Обе принцессы разом повернули друг к другу свои личики, полускрытые оборками чепцов из небеленого холста.

— Пусть те, кто хулил или порицал его, раскаются в сердце своем, — продолжал капеллан, — пусть те, кто таил при жизни обиду против него, вознесут заупокойные моления об усопшем, ибо любой человек, велик ли он или ничтожен, равно нуждается в милосердии, представ перед судом Господним…

Принцессы упали на колени и склонили голову, желая скрыть свою радость. Они уже не чувствовали холода, они забыли обо всех своих страхах и бедах: безбрежная волна надежды оживила их сердца; и если они обращались сейчас к Богу, то лишь затем, чтобы возблагодарить Создателя, избавившего их от свекра-тирана. Впервые за семь месяцев, прошедших со дня их заключения в Шато-Гайаре, к ним дошла с воли добрая весть.

Стражники, толпившиеся в глубине часовни, перешептывались, задавали друг другу вполголоса вопросы, переминались с ноги на ногу — словом, подняли вовсе не подобающий случаю шум.

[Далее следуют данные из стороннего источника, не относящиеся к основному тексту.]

import Summits.NavierStokesRegularity.FunctionalMining.PalinstrophyRefutation
import Literature.Analysis.FluidPDE.NSVorticityOfSmoothRepresentative
import HarnessLib

/-!
# Functional mining: two disjointly supported planted bumps (pinning sieves, part 1 of 3)

Search for candidate a priori estimates; no regularity claim.

Cell `pub-nsfunc` (host summit NavierStokesRegularity, topic `FunctionalMining`), NO-GO branch.
Device file for `NoGo/MonomialBudgetPinning`: two smooth compactly supported fields on `ℝ³` with
DISJOINT supports have additive pointwise densities `‖·‖²`, `Σᵢ‖∂ᵢ·‖²`, `‖Δ·‖²`, `⟪D(·)(·), Δ·⟫`,
`⟪D(·)(·), Δ²·⟫`, `Σᵢ‖∂ᵢΔ·‖²` (`§ TwoBumps`); the amplified seed `θ U` scales them by `θ²` / `θ³`
(`§ Seed`); the periodisation of two disjoint bumps in the open unit cube is a smooth
divergence-free zero-mean field on `T³` whose six functionals `σ, ℰ, D, K, σ₂, ‖∇Δ·‖₂²` are the
sums of the whole-space integrals (`§ Transfer2`); and the two-bump family member
`periodize (c U(c(· − q)) + 32 (θU)(32(· − q₀)))` has `σ = (c³ + 32³θ³) σ(U)`,
`ℰ = ½ (c + 32 θ²) ‖∇U‖₂²`, `D = (c³ + 32³θ²) D(U)`, `K = ½ (c⁻¹ + 32⁻¹θ²) ‖U‖₂²`,
`σ₂ = (c⁵ + 32⁵θ³) σ₂(U)`, `‖∇Δ·‖₂² = (c⁵ + 32⁵θ²) ‖∇ΔU‖₂²` (`twoBump_facts`). No definitions, no
claim about Navier–Stokes in this file. Devices used: `QuadraticBudgetPlanting`,
`MonomialBudgetRefutation`, `PalinstrophyRefutation` (planting/transfer lemmas).
FILING (prove seat g34, REQUEST #133): declarations byte-identical to the no-go seat's staged `MonomialBudgetPinningBumps.STAGING.lean` 98b95a2a44645d5b; this line is the only addition.
-/

noncomputable section

open MeasureTheory Set Filter Topology InnerProductSpace Metric
open scoped RealInnerProductSpace Laplacian ContDiff

namespace Summit.NavierStokesRegularity.FunctionalMining

open Literature.Analysis.FunctionSpaces Literature.Analysis.FluidPDE

/-! ## Two disjointly supported fields on `ℝ³`: the functionals add -/

section TwoBumps

variable {g₁ g₂ : EuclideanSpace ℝ (Fin 3) → EuclideanSpace ℝ (Fin 3)}

/-- A continuous real function vanishing off a compact set is integrable. [folklore] -/
theorem integrable_of_eq_zero_off_compact {φ : EuclideanSpace ℝ (Fin 3) → ℝ} (hφ : Continuous φ)
    {K : Set (EuclideanSpace ℝ (Fin 3))} (hK : IsCompact K) (h : ∀ z, z ∉ K → φ z = 0) :
    Integrable φ :=
  hφ.integrable_of_hasCompactSupport
    (HasCompactSupport.of_support_subset_isCompact hK fun z hz => by
      by_contra hzK
      exact Function.mem_support.1 hz (h z hzK))

/-- `z ↦ ‖g z‖²` is integrable for `g` smooth with compact support. [folklore] -/
theorem integrable_normSq (hg : ContDiff ℝ ∞ g₁) (hgc : HasCompactSupport g₁) :
    Integrable (fun z => ‖g₁ z‖ ^ 2) :=
  integrable_of_eq_zero_off_compact (hg.continuous.norm.pow 2) hgc fun z hz => by
    simp [image_eq_zero_of_notMem_tsupport hz]

/-- `z ↦ Σᵢ ‖∂ᵢ g(z)‖²` is integrable for `g` smooth with compact support. [folklore] -/
theorem integrable_gradNormSq (hg : ContDiff ℝ ∞ g₁) (hgc : HasCompactSupport g₁) :
    Integrable (fun z => ∑ i, ‖fderiv ℝ g₁ z (EuclideanSpace.single i 1)‖ ^ 2) :=
  integrable_of_eq_zero_off_compact
    (continuous_finsetSum _ fun i _ =>
      (((hg.continuous_fderiv (by simp)).clm_apply continuous_const).norm.pow 2))
    hgc fun z hz => by simp [fderiv_of_notMem_tsupport ℝ hz]

/-- `z ↦ ‖Δg(z)‖²` is integrable for `g` smooth with compact support. [folklore] -/
theorem integrable_laplacianNormSq (hg : ContDiff ℝ ∞ g₁) (hgc : HasCompactSupport g₁) :
    Integrable (fun z => ‖Δ g₁ z‖ ^ 2) :=
  integrable_of_eq_zero_off_compact
    ((BumpWitness.contDiff_laplacian_of_smooth hg).continuous.norm.pow 2) hgc fun z hz => by
    simp [laplacian_eq_zero_of_notMem_tsupport hz]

— А вдруг возьмут да выдадут нам по медному грошу?

— С какой это радости — оттого, что король помер?

— Да мне говорили, так принято.

— Держи карман шире, за мертвого ничего не дадут, вот, может, за нового помазанника еще раскошелятся.

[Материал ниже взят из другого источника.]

import Mathlib.LinearAlgebra.Dual.Lemmas
import Mathlib.LinearAlgebra.FreeModule.PID
import Mathlib.LinearAlgebra.FreeModule.Finite.Matrix
import Mathlib.LinearAlgebra.Dimension.Localization
import Mathlib.Algebra.Module.Torsion.Basic
import Literature.AlgebraicTopology.SingularHomology.CapProduct
import HarnessLib

/-!
# The universal coefficient theorem for cohomology (named facts) and ranks of induced maps
(trunk G04 AlgTop)

A. Hatcher, *Algebraic Topology* (2002), §3.1:

* Thm. 3.2 (p. 195) with pp. 198–199: for every space `X` the Kronecker map
  `h : Hⁿ(X; G) → Hom(Hₙ(X), G)` sits in a natural split short exact sequence
  `0 → Ext(Hₙ₋₁(X), G) → Hⁿ(X; G) → Hom(Hₙ(X), G) → 0` (singular chains are free; p. 197: the
  same over any principal ideal domain `R`, with `Hom_R`, `Ext_R` and `Hₙ(X; R)`).  We vendor the
  two consequences used for duality on manifolds as **named facts** about the tree's Kronecker
  pairing `Literature.kroneckerPairing R R X n : Hⁿ(X; R) →ₗ[R] (Hₙ(X; R) →ₗ[R] R)`:
  `Literature.AlgebraicTopology.SingularHomology.kroneckerMap_surjective` (`h` is onto) and `Literature.isTorsion_ker_kroneckerMap`
  (`ker h = Ext_R(Hₙ₋₁(X; R), R)` is a torsion module when `Hₙ₋₁(X; R)` is finitely generated;
  p. 196: "`Ext(H, ℤ)` is isomorphic to the torsion subgroup of `H` if `H` is finitely
  generated").
* PROVED consequence (**ranks of induced maps**): for `f : X → Y` between spaces with finitely
  generated (co)homology in degree `p` over a principal ideal domain `R`,
  `rank (im f^* : Hᵖ(Y; R) → Hᵖ(X; R)) = rank (im f_* : Hₚ(X; R) → Hₚ(Y; R))`
  (`Literature.AlgebraicTopology.SingularHomology.finrank_range_cohomologyMap_eq_finrank_range_homologyMap`): by naturality of the
  Kronecker pairing (`Literature.AlgebraicTopology.SingularHomology.kroneckerPairing_map`, proved in `CapProduct.lean`) `h_X ∘ f^* = (f_*)ᵀ ∘ h_Y`,
  `h_Y` is onto and `ker h_X` is torsion, and the rank of the image of a transpose equals the rank
  of the image (`Literature.AlgebraicTopology.SingularHomology.finrank_range_dualMap_eq`, proved here over a PID from the structure of
  finitely generated modules: duals kill torsion, torsion-free quotients are free).

Mathlib (pinned) has `LinearMap.finrank_range_dualMap_eq_finrank_range` and
`Subspace.dual_finrank_eq` only over fields; the PID versions below are new (proved), as is
everything topological.  Nothing is asserted except the two cited named facts (D-0014).

## References

* A. Hatcher, *Algebraic Topology*, CUP 2002, §3.1, Thm. 3.2 (p. 195), p. 196, Cor. 3.3,
  pp. 197–199. [Hatcher2002]
-/

noncomputable section

open CategoryTheory

universe u v

namespace Literature.AlgebraicTopology.SingularHomology

/-! ### Linear algebra over a principal ideal domain: duals and ranks -/

section Domain

variable {R : Type v} [CommRing R] [IsDomain R]
variable {N A B P P' : Type*} [AddCommGroup N] [Module R N] [AddCommGroup A] [Module R A]
  [AddCommGroup B] [Module R B] [AddCommGroup P] [Module R P] [AddCommGroup P'] [Module R P']

/-- A linear functional kills torsion elements (over a domain). [folklore] -/
lemma dual_apply_eq_zero_of_mem_torsion (φ : Module.Dual R N) {t : N} (ht : t ∈ Submodule.torsion R N) :
    φ t = 0 := by
  obtain ⟨⟨r, hr⟩, hrt⟩ := (Submodule.mem_torsion_iff t).mp ht
  have h : r * φ t = 0 := by
    rw [← smul_eq_mul, ← map_smul]
    change φ (r • t) = 0
    rw [show r • t = 0 from hrt, map_zero]
  exact (mul_eq_zero.mp h).resolve_left (nonZeroDivisors.ne_zero hr)

/-- A finitely generated torsion module has rank zero. [folklore] -/
lemma finrank_eq_zero_of_le_torsion [IsNoetherianRing R] [Module.Finite R N] {T : Submodule R N}
    (hT : T ≤ Submodule.torsion R N) : Module.finrank R ↥T = 0 := by
  haveI : Module.Finite R ↥T := Module.Finite.of_injective T.subtype Subtype.val_injective
  refine Module.finrank_eq_zero_iff.mpr fun x => ?_
  obtain ⟨⟨r, hr⟩, hrx⟩ := (Submodule.mem_torsion_iff (x : N)).mp (hT x.2)
  refine ⟨r, nonZeroDivisors.ne_zero hr, Subtype.ext ?_⟩
  exact hrx

/-- `rank (N ⧸ torsion) = rank N` for `N` finitely generated. [folklore] -/
lemma finrank_quotient_torsion [IsNoetherianRing R] [Module.Finite R N] :
    Module.finrank R (N ⧸ Submodule.torsion R N) = Module.finrank R N := by
  have h := Submodule.finrank_quotient_add_finrank (Submodule.torsion R N)
  rw [finrank_eq_zero_of_le_torsion (le_refl _), add_zero] at h
  exact h

/-- Mapping a submodule forward along a linear map whose kernel is torsion does not change its
rank. [folklore] -/
theorem finrank_map_eq_of_ker_le_torsion [IsNoetherianRing R] [Module.Finite R P] (κ : P →ₗ[R] P')
    (hκ : LinearMap.ker κ ≤ Submodule.torsion R P) (S : Submodule R P) :
    Module.finrank R ↥(S.map κ) = Module.finrank R ↥S := by
  haveI : Module.Finite R ↥S := Module.Finite.of_injective S.subtype Subtype.val_injective
  have h := Submodule.finrank_quotient_add_finrank (LinearMap.ker (κ.domRestrict S))
  rw [← LinearEquiv.finrank_eq (κ.domRestrict S).quotKerEquivRange.symm, LinearMap.range_domRestrict]
    at h
  have h0 : Module.finrank R ↥(LinearMap.ker (κ.domRestrict S)) = 0 := by
    refine finrank_eq_zero_of_le_torsion (N := ↥S) fun x hx => ?_
    have hx' : (x : P) ∈ LinearMap.ker κ := by
      rw [LinearMap.mem_ker] at hx ⊢
      exact hx
    obtain ⟨a, hax⟩ := (Submodule.mem_torsion_iff (x : P)).mp (hκ hx')
    exact (Submodule.mem_torsion_iff x).mpr ⟨a, Subtype.ext hax⟩
  omega

end Domain

section PID

variable {R : Type v} [CommRing R] [IsDomain R] [IsPrincipalIdealRing R]
variable {N A B P P' : Type*} [AddCommGroup N] [Module R N] [AddCommGroup A] [Module R A]
  [AddCommGroup B] [Module R B] [AddCommGroup P] [Module R P] [AddCommGroup P'] [Module R P']

/-- **The dual of a finitely generated module over a PID has the same rank**:
`rank Hom(N, R) = rank N` (Hatcher 2002, §3.1, p. 196: "`Hom(H, ℤ)` is isomorphic to the free part
of `H` if `H` is finitely generated").  Proof: functionals kill torsion, so
`Hom(N, R) ≅ Hom(N/T, R)`, and `N/T` is free of rank `rank N`. [cite: Hatcher2002, §3.1 p. 196] -/
theorem finrank_dual_eq [Module.Finite R N] :
    Module.finrank R (Module.Dual R N) = Module.finrank R N := by
  set T := Submodule.torsion R N with hT
  -- `Hom(N/T, R) ≃ Hom(N, R)` by precomposition with the quotient map
  have hsurj : Function.Surjective (T.mkQ.dualMap : Module.Dual R (N ⧸ T) →ₗ[R] Module.Dual R N) := by
    intro φ
    refine ⟨T.liftQ φ fun t ht => ?_, ?_⟩
    · rw [LinearMap.mem_ker]
      exact dual_apply_eq_zero_of_mem_torsion φ ht
    · ext x
      rfl
  have hinj : Function.Injective (T.mkQ.dualMap : Module.Dual R (N ⧸ T) →ₗ[R] Module.Dual R N) :=
    LinearMap.dualMap_injective_of_surjective (Submodule.mkQ_surjective T)
  have e : Module.Dual R (N ⧸ T) ≃ₗ[R] Module.Dual R N := LinearEquiv.ofBijective _ ⟨hinj, hsurj⟩
  rw [← e.finrank_eq, Module.finrank_linearMap_self, finrank_quotient_torsion]

/-- The dual of a finitely generated module over a PID is finitely generated. [folklore] -/
instance finite_dual [Module.Finite R N] : Module.Finite R (Module.Dual R N) := by
  set T := Submodule.torsion R N with hT
  have hsurj : Function.Surjective (T.mkQ.dualMap : Module.Dual R (N ⧸ T) →ₗ[R] Module.Dual R N) := by
    intro φ
    refine ⟨T.liftQ φ fun t ht => ?_, ?_⟩
    · rw [LinearMap.mem_ker]
      exact dual_apply_eq_zero_of_mem_torsion φ ht
    · ext x
      rfl
  exact Module.Finite.of_surjective _ hsurj

/-- **The image of the transpose has the rank of the image**: for `f : A → B` between finitely
generated modules over a PID, `rank (im fᵀ : Hom(B, R) → Hom(A, R)) = rank (im f)`.
Proof: `ker fᵀ` is the annihilator of `im f`, i.e. `Hom(B / im f, R)`, of rank
`rank B − rank (im f)`; rank–nullity for `fᵀ` and `finrank_dual_eq`.  (Over a field this is
Mathlib's `LinearMap.finrank_range_dualMap_eq_finrank_range`.) [folklore] -/
theorem finrank_range_dualMap_eq [Module.Finite R A] [Module.Finite R B] (f : A →ₗ[R] B) :
    Module.finrank R ↥(LinearMap.range f.dualMap) = Module.finrank R ↥(LinearMap.range f) := by
  have h1 := Submodule.finrank_quotient_add_finrank (LinearMap.ker f.dualMap)
  rw [← LinearEquiv.finrank_eq f.dualMap.quotKerEquivRange.symm, finrank_dual_eq] at h1
  have h2 : Module.finrank R ↥(LinearMap.ker f.dualMap) =
      Module.finrank R (B ⧸ LinearMap.range f) := by
    rw [LinearMap.ker_dualMap_eq_dualAnnihilator_range,
      ← (Submodule.dualQuotEquivDualAnnihilator (LinearMap.range f)).finrank_eq, finrank_dual_eq]
  have h3 := Submodule.finrank_quotient_add_finrank (LinearMap.range f)
  omega

end PID

/-! ### The universal coefficient theorem: named facts -/

section UCT

variable (R : Type v) [CommRing R] (X : Type u) [TopologicalSpace X]

/-- **Universal coefficients, surjectivity of the Kronecker map** (Hatcher 2002, §3.1, Thm. 3.2,
p. 195, in its topological guise pp. 198–199: the sequence
`0 → Ext(Hₙ₋₁(X), G) → Hⁿ(X; G) —h→ Hom(Hₙ(X), G) → 0` is split exact, "since the chain groups
`Cₙ(X)` are free"; p. 197: verbatim over a principal ideal domain `R`, with `Hₙ(X; R)`, `Hom_R`
and `Ext_R`).  Vendored consequence: for `R` a PID, the Kronecker map
`h : Hⁿ(X; R) → Hom_R(Hₙ(X; R), R)`, `a ↦ ⟨a, ·⟩` (`Literature.kroneckerPairing R R X n`), is
surjective.  Named fact. [cite: Hatcher2002, §3.1 Thm. 3.2 (p. 195) and pp. 197–199] -/
def kroneckerMap_surjective [IsDomain R] [IsPrincipalIdealRing R] (n : ℕ) : Prop :=
  Function.Surjective (kroneckerPairing R R X n)

/-- **Universal coefficients, the kernel of the Kronecker map is torsion** (Hatcher 2002, §3.1,
Thm. 3.2, p. 195 and pp. 197–199: `ker h = Ext_R(Hₙ(X; R), R)` in degree `n + 1`; p. 196:
"`Ext(H, ℤ)` is isomorphic to the torsion subgroup of `H` if `H` is finitely generated", and over
a PID `Ext_R(R/(a), R) ≅ R/(a)`, p. 197).  Vendored consequence: for `R` a PID and `Hₙ(X; R)`
finitely generated, every class in the kernel of `h : Hⁿ⁺¹(X; R) → Hom_R(Hₙ₊₁(X; R), R)` is a
torsion element.  Named fact. [cite: Hatcher2002, §3.1 Thm. 3.2 (p. 195), p. 196, p. 197] -/
def ker_kroneckerMap_le_torsion [IsDomain R] [IsPrincipalIdealRing R] (n : ℕ) : Prop :=
  ∀ [Module.Finite R (singularHomology R R X n)],
    LinearMap.ker (kroneckerPairing R R X (n + 1)) ≤
      Submodule.torsion R (singularCohomology R R X (n + 1))

end UCT

/-! ### Ranks of induced maps on cohomology and on homology agree (proved) -/

section Rank

variable {R : Type v} [CommRing R]
variable {X Y : Type u} [TopologicalSpace X] [TopologicalSpace Y]

/-- Naturality of the Kronecker map as an identity of linear maps:
`h_X ∘ f^* = (f_*)ᵀ ∘ h_Y` (Hatcher 2002, §3.1, p. 201, naturality of `h`; from
`Literature.AlgebraicTopology.SingularHomology.kroneckerPairing_map`, `⟨f^* a, c⟩ = ⟨a, f_* c⟩`). [cite: Hatcher2002, §3.1 p. 201] -/
theorem kroneckerPairing_comp_cohomologyMap (f : C(X, Y)) (p : ℕ) :
    (kroneckerPairing R R X p).comp (singularCohomology.map R R f p).hom =
      (singularHomology.map R R f p).hom.dualMap.comp (kroneckerPairing R R Y p) := by
  refine LinearMap.ext fun a => LinearMap.ext fun c => ?_
  exact kroneckerPairing_map f a c

variable [IsDomain R] [IsPrincipalIdealRing R]

/-- **`rank (im f^*) = rank (im f_*)`.**  For `f : X → Y` and a principal ideal domain `R`, if
the Kronecker map of `Y` in degree `p` is onto (universal coefficients,
`kroneckerMap_surjective`, hypothesis `hY`), the kernel of the Kronecker map of `X` in degree
`p` is torsion (`ker_kroneckerMap_le_torsion`, hypothesis `hX`) and the (co)homology modules
involved are finitely generated, then the images of `f^* : Hᵖ(Y; R) → Hᵖ(X; R)` and of
`f_* : Hₚ(X; R) → Hₚ(Y; R)` have the same rank: `h_X ∘ f^* = (f_*)ᵀ ∘ h_Y`, `h_X` changes no
rank of a submodule, `h_Y` is onto, and `rank (im (f_*)ᵀ) = rank (im f_*)`
(`finrank_range_dualMap_eq`).  This is the form in which universal coefficients enter
"half lives, half dies" (Thom 1952, Cor. V.8).  PROVED. [cite: Hatcher2002, §3.1 Thm. 3.2 and Cor. 3.3] -/
theorem finrank_range_cohomologyMap_eq_finrank_range_homologyMap (f : C(X, Y)) {p : ℕ}
    (hY : Function.Surjective (kroneckerPairing R R Y p))
    (hX : LinearMap.ker (kroneckerPairing R R X p) ≤
      Submodule.torsion R (singularCohomology R R X p))
    [Module.Finite R (singularCohomology R R X p)] [Module.Finite R (singularHomology R R X p)]
    [Module.Finite R (singularHomology R R Y p)] :
    Module.finrank R ↥(LinearMap.range (singularCohomology.map R R f p).hom) =
      Module.finrank R ↥(LinearMap.range (singularHomology.map R R f p).hom) := by
  calc Module.finrank R ↥(LinearMap.range (singularCohomology.map R R f p).hom)
      = Module.finrank R
          ↥((LinearMap.range (singularCohomology.map R R f p).hom).map (kroneckerPairing R R X p)) :=
        (finrank_map_eq_of_ker_le_torsion _ hX _).symm
    _ = Module.finrank R
          ↥(LinearMap.range ((kroneckerPairing R R X p).comp (singularCohomology.map R R f p).hom)) := by
        rw [LinearMap.range_comp]
    _ = Module.finrank R ↥(LinearMap.range
          ((singularHomology.map R R f p).hom.dualMap.comp (kroneckerPairing R R Y p))) := by
        rw [kroneckerPairing_comp_cohomologyMap]
    _ = Module.finrank R ↥(LinearMap.range (singularHomology.map R R f p).hom.dualMap) := by
        rw [LinearMap.range_comp_of_range_eq_top _ (LinearMap.range_eq_top.2 hY)]
    _ = Module.finrank R ↥(LinearMap.range (singularHomology.map R R f p).hom) :=
        finrank_range_dualMap_eq _

end Rank

end Literature.AlgebraicTopology.SingularHomology

end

— А как звать нового короля?

— Людовик Святой был по счету девятый, стало быть, выходит, наш будет зваться Людовиком Десятым.

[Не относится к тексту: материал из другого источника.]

/-- **THE PROFILE GRADIENT VANISHES** (`0 < ρ < 1`): for every `Rb`, `∫_{B_Rb} ‖G₀‖² = 0` — windows `L → ∞` with `a = L + 1 + |T₁|` give
`∫_{B_a}‖G₀‖² ≤ c (L + 1 + |T₁|)^{1−ρ}/L → 0`. [folklore] -/
theorem setLIntegral_profileGradient_rot_eq_zero
    (hH : HasWeakSpatialGradientOn (slab (EuclideanSpace ℝ (Fin 3)) (Iio 0) isOpen_Iio) u H) (hT₁ : T₁ ≤ 0)
    {G₀ : EuclideanSpace ℝ (Fin 3) → EuclideanSpace ℝ (Fin 3) →L[ℝ] EuclideanSpace ℝ (Fin 3)}
    (hrep : ∀ᵐ τ ∂(volume.restrict (Iio T₁)), H τ =ᵐ[volume] fun y =>
        (R τ : EuclideanSpace ℝ (Fin 3) →L[ℝ] EuclideanSpace ℝ (Fin 3)).comp
          ((G₀ ((R τ).symm y)).comp ((R τ).symm : EuclideanSpace ℝ (Fin 3) →L[ℝ] EuclideanSpace ℝ (Fin 3))))
    {ρ : ℝ} (hρ : 0 < ρ) (hρ1 : ρ < 1) {c : ℝ≥0}
    (hE : ∀ a : ℝ, 0 < a → ENNReal.ofReal (a ^ ρ) * cknE a (0 : ℝ × EuclideanSpace ℝ (Fin 3)) H ≤ (c : ℝ≥0∞)) (Rb : ℝ) :
    ∫⁻ y in ball (0 : EuclideanSpace ℝ (Fin 3)) Rb, ENNReal.ofReal (‖G₀ y‖ ^ 2) = 0 := by
  set g : EuclideanSpace ℝ (Fin 3) → ℝ≥0∞ := fun y => ENNReal.ofReal (‖G₀ y‖ ^ 2) with hg
  set C₀ : ℝ := 1 + |T₁| with hC₀
  have hC₀1 : 1 ≤ C₀ := by rw [hC₀]; linarith [abs_nonneg T₁]
  have key : ∀ L : ℝ, 1 ≤ L → Rb ≤ L →
      ∫⁻ y in ball (0 : EuclideanSpace ℝ (Fin 3)) Rb, g y ≤ ENNReal.ofReal ((c : ℝ) * ((L + C₀) ^ (1 - ρ) / L)) := by
    intro L hL1 hLR
    have hL : 0 < L := by linarith
    set a : ℝ := L + C₀ with ha
    have ha1 : 1 ≤ a := by rw [ha]; linarith
    have ha0 : 0 < a := by linarith
    have hLa : L + |T₁| ≤ a := by rw [ha, hC₀]; linarith
    have hpack := window_mul_le_of_gaugeE_rot hH hT₁ hrep ha1 hLa (hE a ha0)
    have hRa : Rb ≤ a := by rw [ha]; linarith
    have h1 : ENNReal.ofReal L * ∫⁻ y in ball (0 : EuclideanSpace ℝ (Fin 3)) Rb, g y ≤ ENNReal.ofReal ((c : ℝ) * a ^ (1 - ρ)) :=
      le_trans (mul_le_mul' le_rfl (lintegral_mono_set (ball_subset_ball hRa))) hpack
    have hL0' : ENNReal.ofReal L ≠ 0 := (ENNReal.ofReal_pos.2 hL).ne'
    have h2 : ∫⁻ y in ball (0 : EuclideanSpace ℝ (Fin 3)) Rb, g y ≤ ENNReal.ofReal ((c : ℝ) * a ^ (1 - ρ)) / ENNReal.ofReal L := by
      rw [ENNReal.le_div_iff_mul_le (Or.inl hL0') (Or.inl ENNReal.ofReal_ne_top), mul_comm]; exact h1
    refine h2.trans ?_
    rw [← ENNReal.ofReal_div_of_pos hL, ha]
    exact le_of_eq (by ring_nf)
  -- the right-hand side tends to `0` along `L = n → ∞`
  have hlim : Tendsto (fun n : ℕ => ENNReal.ofReal ((c : ℝ) * ((((n : ℝ)) + C₀) ^ (1 - ρ) / (n : ℝ)))) atTop (𝓝 0) := by
    set γ : ℝ := 1 - ρ with hγ
    have hγ1 : γ < 1 := by rw [hγ]; linarith
    have hγpos : 0 < γ := by rw [hγ]; linarith
    -- `(n + C₀)^γ / n ≤ 2^γ n^{γ−1}` for `n ≥ C₀`, and `n^{γ−1} → 0`
    have h0 : Tendsto (fun n : ℕ => (2 : ℝ) ^ γ * (n : ℝ) ^ (γ - 1)) atTop (𝓝 0) := by
      have h1 : Tendsto (fun n : ℕ => ((n : ℝ)) ^ (γ - 1)) atTop (𝓝 0) := by
        have := (tendsto_rpow_neg_atTop (by linarith : 0 < 1 - γ)).comp tendsto_natCast_atTop_atTop
        refine this.congr fun n => ?_
        simp only [Function.comp, neg_sub]
      have h2 := h1.const_mul ((2 : ℝ) ^ γ)
      rwa [mul_zero] at h2
    have hbd : ∀ᶠ n : ℕ in atTop, ((n : ℝ) + C₀) ^ γ / (n : ℝ) ≤ (2 : ℝ) ^ γ * (n : ℝ) ^ (γ - 1) := by
      filter_upwards [eventually_ge_atTop (Nat.ceil C₀)] with n hn
      have hnC : C₀ ≤ n := (Nat.le_ceil C₀).trans (by exact_mod_cast hn)
      have hn0 : (0 : ℝ) < n := by linarith
      have hγ0 : 0 ≤ γ := by rw [hγ]; linarith
      have h1 : ((n : ℝ) + C₀) ^ γ ≤ (2 * (n : ℝ)) ^ γ := Real.rpow_le_rpow (by linarith) (by linarith) hγ0
      rw [div_le_iff₀ hn0]
      calc ((n : ℝ) + C₀) ^ γ ≤ (2 * (n : ℝ)) ^ γ := h1
        _ = (2 : ℝ) ^ γ * (n : ℝ) ^ (γ - 1) * n := by
          rw [Real.mul_rpow (by norm_num) hn0.le, Real.rpow_sub_one hn0.ne', mul_assoc, div_mul_cancel₀ _ hn0.ne']
    have hnn : ∀ᶠ n : ℕ in atTop, 0 ≤ ((n : ℝ) + C₀) ^ γ / (n : ℝ) :=
      Eventually.of_forall fun n => div_nonneg (Real.rpow_nonneg (add_nonneg n.cast_nonneg (by linarith)) _) n.cast_nonneg
    have h3 : Tendsto (fun n : ℕ => ((n : ℝ) + C₀) ^ γ / (n : ℝ)) atTop (𝓝 0) :=
      tendsto_of_tendsto_of_tendsto_of_le_of_le' tendsto_const_nhds h0 hnn hbd
    have h4 := h3.const_mul (c : ℝ)
    rw [mul_zero] at h4
    have h5 := ENNReal.tendsto_ofReal h4
    rwa [ENNReal.ofReal_zero] at h5
  have key' : ∀ᶠ n : ℕ in atTop, ∫⁻ y in ball (0 : EuclideanSpace ℝ (Fin 3)) Rb, g y ≤
      ENNReal.ofReal ((c : ℝ) * ((((n : ℝ)) + C₀) ^ (1 - ρ) / (n : ℝ))) := by
    filter_upwards [eventually_ge_atTop (max 1 (Nat.ceil Rb))] with n hn
    have hn1 : (1 : ℝ) ≤ n := by exact_mod_cast (le_max_left _ _).trans hn
    have hnR : Rb ≤ n := (Nat.le_ceil Rb).trans (by exact_mod_cast (le_max_right _ _).trans hn)
    exact key n hn1 hnR
  exact le_antisymm (le_of_tendsto_of_tendsto tendsto_const_nhds hlim key') bot_le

— А будет он хоть воевать? Надоело в этой дыре сидеть без толку!

Комендант крепости обернулся и грубо приказал:

— Молиться!

Но и самого коменданта терзали заботы. Ибо старшая из вверенных ему узниц приходилась супругой его величеству Людовику Наваррскому, восшедшему ныне на престол. «Вот теперь и стереги королеву Франции», — думал про себя комендант крепости.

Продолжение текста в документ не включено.